REQUIRED WORK: Output exactly, with nothing added, the entries from the first line through the line with "# (Lemma 6.7.1".

RECORDS FOR THE EXERCISE:
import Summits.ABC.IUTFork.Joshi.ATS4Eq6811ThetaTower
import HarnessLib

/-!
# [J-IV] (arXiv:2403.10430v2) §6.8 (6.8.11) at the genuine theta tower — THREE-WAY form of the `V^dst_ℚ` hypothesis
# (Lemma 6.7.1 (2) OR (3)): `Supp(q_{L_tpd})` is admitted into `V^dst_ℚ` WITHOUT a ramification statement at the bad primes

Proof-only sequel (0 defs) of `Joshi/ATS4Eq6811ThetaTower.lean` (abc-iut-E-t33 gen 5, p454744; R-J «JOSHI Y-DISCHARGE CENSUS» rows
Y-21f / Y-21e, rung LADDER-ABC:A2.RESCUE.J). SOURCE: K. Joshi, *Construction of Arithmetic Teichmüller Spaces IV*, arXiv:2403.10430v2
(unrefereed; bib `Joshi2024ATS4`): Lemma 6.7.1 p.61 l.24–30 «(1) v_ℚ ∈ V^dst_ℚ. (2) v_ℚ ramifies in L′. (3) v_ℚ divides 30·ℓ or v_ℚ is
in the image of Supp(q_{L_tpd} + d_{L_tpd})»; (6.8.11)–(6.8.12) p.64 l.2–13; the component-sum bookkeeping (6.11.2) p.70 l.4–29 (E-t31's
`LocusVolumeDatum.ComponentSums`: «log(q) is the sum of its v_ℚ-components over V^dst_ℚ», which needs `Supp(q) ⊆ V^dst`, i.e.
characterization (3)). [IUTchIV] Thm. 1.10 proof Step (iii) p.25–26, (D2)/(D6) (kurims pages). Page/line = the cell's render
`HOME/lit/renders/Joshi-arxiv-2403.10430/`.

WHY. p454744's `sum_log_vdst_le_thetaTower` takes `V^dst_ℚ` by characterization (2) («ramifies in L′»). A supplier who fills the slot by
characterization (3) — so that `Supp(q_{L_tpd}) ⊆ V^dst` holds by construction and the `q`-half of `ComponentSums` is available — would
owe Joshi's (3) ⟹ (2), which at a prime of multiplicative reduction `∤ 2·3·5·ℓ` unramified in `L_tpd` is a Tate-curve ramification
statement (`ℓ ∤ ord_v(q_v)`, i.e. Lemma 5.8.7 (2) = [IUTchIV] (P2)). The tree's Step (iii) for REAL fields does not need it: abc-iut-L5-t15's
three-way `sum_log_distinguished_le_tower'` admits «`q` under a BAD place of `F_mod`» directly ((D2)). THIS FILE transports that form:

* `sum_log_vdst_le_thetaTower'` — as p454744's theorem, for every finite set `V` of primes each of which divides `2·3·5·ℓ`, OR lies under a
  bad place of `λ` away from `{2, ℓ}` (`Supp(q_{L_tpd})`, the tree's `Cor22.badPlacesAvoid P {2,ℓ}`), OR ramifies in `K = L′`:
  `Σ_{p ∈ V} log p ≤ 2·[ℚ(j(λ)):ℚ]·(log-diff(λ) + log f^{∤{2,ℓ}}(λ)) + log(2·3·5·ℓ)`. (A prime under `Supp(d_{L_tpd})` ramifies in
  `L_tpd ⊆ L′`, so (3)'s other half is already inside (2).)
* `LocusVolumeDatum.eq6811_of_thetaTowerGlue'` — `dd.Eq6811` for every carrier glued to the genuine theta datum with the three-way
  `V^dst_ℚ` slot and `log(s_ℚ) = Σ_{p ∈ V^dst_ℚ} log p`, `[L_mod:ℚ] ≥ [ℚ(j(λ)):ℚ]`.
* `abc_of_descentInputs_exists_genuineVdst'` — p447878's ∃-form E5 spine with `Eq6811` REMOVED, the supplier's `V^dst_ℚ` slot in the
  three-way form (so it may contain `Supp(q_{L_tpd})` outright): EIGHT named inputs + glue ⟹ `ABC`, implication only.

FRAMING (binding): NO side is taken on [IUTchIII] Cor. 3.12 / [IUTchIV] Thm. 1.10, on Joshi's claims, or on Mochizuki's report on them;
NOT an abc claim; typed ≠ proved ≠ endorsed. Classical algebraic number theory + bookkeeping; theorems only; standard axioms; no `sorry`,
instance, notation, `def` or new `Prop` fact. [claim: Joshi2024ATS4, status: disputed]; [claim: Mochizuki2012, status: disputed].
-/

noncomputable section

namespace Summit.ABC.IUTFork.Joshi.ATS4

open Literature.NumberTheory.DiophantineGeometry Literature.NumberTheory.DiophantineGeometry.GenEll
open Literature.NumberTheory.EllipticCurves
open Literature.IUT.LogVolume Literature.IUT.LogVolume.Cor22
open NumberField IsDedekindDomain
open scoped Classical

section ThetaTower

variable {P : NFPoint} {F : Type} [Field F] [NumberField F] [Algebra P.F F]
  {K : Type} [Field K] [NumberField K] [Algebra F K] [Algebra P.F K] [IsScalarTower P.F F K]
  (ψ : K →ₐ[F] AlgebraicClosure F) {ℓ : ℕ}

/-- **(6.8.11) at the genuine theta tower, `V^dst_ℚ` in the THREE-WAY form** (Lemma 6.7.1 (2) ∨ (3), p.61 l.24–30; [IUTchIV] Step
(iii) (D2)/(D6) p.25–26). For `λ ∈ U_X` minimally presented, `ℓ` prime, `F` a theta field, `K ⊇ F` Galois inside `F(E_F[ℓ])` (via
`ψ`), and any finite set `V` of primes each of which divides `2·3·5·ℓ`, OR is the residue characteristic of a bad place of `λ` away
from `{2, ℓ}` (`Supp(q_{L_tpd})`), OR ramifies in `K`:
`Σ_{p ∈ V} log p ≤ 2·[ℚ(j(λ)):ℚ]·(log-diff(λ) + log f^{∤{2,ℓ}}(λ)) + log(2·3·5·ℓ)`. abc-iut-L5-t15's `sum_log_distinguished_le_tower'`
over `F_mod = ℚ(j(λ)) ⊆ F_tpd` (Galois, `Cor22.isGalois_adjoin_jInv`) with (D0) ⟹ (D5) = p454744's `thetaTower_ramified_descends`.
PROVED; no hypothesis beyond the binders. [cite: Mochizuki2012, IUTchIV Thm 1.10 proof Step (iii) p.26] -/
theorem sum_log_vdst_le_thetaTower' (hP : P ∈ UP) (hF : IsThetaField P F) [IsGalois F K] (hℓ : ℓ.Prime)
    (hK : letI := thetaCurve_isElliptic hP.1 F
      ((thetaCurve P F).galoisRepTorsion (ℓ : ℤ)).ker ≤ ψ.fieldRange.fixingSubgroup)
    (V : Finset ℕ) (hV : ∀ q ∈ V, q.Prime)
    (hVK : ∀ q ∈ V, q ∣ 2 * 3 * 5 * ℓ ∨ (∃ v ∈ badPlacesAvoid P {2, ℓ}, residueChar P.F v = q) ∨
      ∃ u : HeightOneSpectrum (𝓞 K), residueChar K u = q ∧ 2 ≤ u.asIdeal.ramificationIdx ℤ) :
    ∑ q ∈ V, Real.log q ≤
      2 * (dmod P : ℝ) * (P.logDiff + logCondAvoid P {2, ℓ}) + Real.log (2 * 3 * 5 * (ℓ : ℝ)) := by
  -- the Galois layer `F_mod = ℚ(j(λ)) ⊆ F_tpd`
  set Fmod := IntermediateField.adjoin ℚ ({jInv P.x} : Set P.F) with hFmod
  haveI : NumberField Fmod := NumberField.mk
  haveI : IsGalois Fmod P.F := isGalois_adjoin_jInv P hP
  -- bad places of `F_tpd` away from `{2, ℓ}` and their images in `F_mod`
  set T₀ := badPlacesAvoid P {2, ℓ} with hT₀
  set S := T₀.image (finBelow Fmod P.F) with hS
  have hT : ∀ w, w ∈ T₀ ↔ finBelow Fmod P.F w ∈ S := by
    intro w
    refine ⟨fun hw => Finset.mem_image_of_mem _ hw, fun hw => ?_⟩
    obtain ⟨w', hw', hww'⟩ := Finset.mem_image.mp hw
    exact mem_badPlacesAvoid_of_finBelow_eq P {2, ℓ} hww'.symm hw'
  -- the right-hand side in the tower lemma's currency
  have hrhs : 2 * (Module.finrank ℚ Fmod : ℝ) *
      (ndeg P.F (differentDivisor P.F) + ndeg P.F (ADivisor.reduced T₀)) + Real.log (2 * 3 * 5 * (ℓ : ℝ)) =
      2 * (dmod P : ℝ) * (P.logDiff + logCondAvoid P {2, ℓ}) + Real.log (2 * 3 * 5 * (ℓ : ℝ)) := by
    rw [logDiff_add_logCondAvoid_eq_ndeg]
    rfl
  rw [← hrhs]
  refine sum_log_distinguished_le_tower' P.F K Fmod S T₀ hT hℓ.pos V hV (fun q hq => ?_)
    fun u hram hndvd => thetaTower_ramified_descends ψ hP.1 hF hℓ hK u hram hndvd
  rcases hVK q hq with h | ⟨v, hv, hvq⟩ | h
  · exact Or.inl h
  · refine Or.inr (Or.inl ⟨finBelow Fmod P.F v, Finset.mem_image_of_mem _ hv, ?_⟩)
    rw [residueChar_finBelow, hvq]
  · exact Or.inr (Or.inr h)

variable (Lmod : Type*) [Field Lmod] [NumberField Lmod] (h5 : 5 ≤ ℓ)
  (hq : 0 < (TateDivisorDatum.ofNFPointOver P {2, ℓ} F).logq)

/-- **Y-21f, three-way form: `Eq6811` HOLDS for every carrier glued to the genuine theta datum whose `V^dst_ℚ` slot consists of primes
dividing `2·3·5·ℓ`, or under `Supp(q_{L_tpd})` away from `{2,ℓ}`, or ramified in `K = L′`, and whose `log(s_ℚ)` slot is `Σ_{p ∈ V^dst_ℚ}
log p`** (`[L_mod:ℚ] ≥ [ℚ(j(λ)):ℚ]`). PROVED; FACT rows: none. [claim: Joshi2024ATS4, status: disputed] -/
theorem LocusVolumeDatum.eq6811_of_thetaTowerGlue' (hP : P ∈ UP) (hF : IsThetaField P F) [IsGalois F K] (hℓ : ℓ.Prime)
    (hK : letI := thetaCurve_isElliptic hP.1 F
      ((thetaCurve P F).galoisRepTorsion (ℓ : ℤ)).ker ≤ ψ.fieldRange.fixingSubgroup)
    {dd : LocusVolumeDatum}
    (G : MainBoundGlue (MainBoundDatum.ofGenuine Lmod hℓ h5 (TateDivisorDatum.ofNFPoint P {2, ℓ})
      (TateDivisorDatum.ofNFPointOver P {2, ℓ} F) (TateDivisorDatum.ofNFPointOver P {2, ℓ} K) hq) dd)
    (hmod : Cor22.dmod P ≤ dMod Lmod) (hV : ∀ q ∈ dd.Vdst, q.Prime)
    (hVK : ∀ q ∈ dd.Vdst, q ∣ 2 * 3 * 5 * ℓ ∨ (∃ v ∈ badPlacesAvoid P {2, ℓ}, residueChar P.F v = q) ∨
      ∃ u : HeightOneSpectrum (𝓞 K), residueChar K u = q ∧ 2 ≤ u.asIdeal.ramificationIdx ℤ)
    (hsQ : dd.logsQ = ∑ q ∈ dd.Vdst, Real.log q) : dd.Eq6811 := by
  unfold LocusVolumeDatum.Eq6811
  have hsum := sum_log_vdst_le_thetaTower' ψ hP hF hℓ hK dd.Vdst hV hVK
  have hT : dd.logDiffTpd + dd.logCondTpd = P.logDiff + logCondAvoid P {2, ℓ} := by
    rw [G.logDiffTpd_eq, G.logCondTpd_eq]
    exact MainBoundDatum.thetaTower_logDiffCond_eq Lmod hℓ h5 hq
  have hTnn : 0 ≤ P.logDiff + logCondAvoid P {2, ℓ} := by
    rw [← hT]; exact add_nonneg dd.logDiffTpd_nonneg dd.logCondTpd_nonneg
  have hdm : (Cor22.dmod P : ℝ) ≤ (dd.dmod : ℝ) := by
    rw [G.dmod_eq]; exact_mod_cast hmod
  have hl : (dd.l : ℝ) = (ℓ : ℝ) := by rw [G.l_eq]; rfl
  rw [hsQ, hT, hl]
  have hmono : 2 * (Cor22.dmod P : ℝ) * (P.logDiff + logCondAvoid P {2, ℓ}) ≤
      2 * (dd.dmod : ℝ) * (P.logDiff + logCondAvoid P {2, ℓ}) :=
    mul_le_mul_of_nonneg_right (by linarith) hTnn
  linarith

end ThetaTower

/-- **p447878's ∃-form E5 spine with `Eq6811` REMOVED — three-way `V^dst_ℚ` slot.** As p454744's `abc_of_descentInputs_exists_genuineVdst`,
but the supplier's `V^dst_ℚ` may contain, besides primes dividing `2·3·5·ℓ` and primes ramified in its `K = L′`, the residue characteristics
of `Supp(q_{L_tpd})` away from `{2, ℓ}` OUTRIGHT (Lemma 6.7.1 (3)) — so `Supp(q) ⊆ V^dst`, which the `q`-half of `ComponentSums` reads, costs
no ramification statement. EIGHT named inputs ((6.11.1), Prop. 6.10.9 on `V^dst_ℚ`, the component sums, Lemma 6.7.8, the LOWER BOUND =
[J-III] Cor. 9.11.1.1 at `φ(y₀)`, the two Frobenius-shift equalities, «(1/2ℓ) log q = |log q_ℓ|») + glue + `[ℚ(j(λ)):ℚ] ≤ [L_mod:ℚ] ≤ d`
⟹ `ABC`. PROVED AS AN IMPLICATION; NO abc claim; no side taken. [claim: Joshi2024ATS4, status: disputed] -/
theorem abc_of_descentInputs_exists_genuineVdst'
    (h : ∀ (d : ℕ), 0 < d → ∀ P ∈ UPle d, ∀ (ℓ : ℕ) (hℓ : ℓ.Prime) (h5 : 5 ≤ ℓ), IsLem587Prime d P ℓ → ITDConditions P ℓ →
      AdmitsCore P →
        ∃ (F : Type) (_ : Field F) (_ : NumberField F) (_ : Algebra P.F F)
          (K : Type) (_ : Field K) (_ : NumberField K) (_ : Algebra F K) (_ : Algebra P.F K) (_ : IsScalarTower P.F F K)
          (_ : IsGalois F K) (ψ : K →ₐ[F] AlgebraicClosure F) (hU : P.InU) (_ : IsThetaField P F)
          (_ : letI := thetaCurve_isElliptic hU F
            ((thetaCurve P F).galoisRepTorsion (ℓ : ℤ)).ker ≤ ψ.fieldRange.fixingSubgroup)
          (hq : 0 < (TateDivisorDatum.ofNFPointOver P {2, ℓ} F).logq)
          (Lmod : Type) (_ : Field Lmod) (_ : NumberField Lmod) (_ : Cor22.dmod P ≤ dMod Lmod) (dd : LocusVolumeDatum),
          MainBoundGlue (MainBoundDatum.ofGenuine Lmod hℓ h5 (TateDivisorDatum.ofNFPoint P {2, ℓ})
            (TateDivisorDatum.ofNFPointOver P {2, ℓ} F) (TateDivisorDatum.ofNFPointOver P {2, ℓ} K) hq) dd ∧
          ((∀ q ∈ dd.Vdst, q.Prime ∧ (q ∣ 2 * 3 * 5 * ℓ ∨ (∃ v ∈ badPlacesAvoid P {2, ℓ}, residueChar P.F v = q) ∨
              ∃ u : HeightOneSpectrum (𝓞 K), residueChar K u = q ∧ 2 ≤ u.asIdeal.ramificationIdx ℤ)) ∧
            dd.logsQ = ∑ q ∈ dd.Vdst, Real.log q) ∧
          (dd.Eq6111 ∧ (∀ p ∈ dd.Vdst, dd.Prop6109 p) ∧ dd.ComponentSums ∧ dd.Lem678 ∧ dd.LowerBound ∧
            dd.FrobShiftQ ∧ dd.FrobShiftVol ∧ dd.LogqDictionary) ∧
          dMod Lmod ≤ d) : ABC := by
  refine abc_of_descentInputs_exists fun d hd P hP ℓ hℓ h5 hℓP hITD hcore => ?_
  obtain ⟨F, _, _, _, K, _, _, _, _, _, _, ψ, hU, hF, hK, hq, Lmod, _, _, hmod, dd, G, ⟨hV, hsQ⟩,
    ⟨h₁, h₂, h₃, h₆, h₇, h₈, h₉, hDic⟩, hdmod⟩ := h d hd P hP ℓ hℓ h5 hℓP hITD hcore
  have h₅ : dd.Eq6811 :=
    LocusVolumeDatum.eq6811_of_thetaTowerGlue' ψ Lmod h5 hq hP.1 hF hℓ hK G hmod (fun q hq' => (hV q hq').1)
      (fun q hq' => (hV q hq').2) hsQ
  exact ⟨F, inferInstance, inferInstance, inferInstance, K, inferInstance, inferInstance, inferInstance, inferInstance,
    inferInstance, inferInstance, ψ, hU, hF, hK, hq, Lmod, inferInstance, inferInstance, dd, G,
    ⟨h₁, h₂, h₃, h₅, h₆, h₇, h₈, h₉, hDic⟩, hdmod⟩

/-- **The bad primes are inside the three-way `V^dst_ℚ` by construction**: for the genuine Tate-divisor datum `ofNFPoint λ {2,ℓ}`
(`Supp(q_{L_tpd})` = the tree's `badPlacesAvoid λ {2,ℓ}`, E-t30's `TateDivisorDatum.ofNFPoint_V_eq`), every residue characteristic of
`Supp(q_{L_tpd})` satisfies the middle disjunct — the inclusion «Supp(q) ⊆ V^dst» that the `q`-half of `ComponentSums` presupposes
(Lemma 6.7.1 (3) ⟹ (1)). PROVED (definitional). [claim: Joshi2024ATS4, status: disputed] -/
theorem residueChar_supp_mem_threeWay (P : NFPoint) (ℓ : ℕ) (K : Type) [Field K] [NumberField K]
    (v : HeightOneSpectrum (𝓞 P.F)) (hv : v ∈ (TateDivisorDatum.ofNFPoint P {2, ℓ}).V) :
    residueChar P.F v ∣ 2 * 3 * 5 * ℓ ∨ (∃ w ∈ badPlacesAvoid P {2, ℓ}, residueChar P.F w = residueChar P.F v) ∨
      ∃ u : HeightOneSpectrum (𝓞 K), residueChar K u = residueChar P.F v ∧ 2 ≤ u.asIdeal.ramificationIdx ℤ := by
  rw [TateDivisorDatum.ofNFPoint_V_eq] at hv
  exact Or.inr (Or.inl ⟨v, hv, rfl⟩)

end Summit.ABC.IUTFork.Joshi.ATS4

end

REPLY TO THE EXERCISE:
import Summits.ABC.IUTFork.Joshi.ATS4Eq6811ThetaTower
import HarnessLib

/-!
# [J-IV] (arXiv:2403.10430v2) §6.8 (6.8.11) at the genuine theta tower — THREE-WAY form of the `V^dst_ℚ` hypothesis
# (Lemma 6.7.1 (2) OR (3)): `Supp(q_{L_tpd})` is admitted into `V^dst_ℚ` WITHOUT a ramification statement at the bad primes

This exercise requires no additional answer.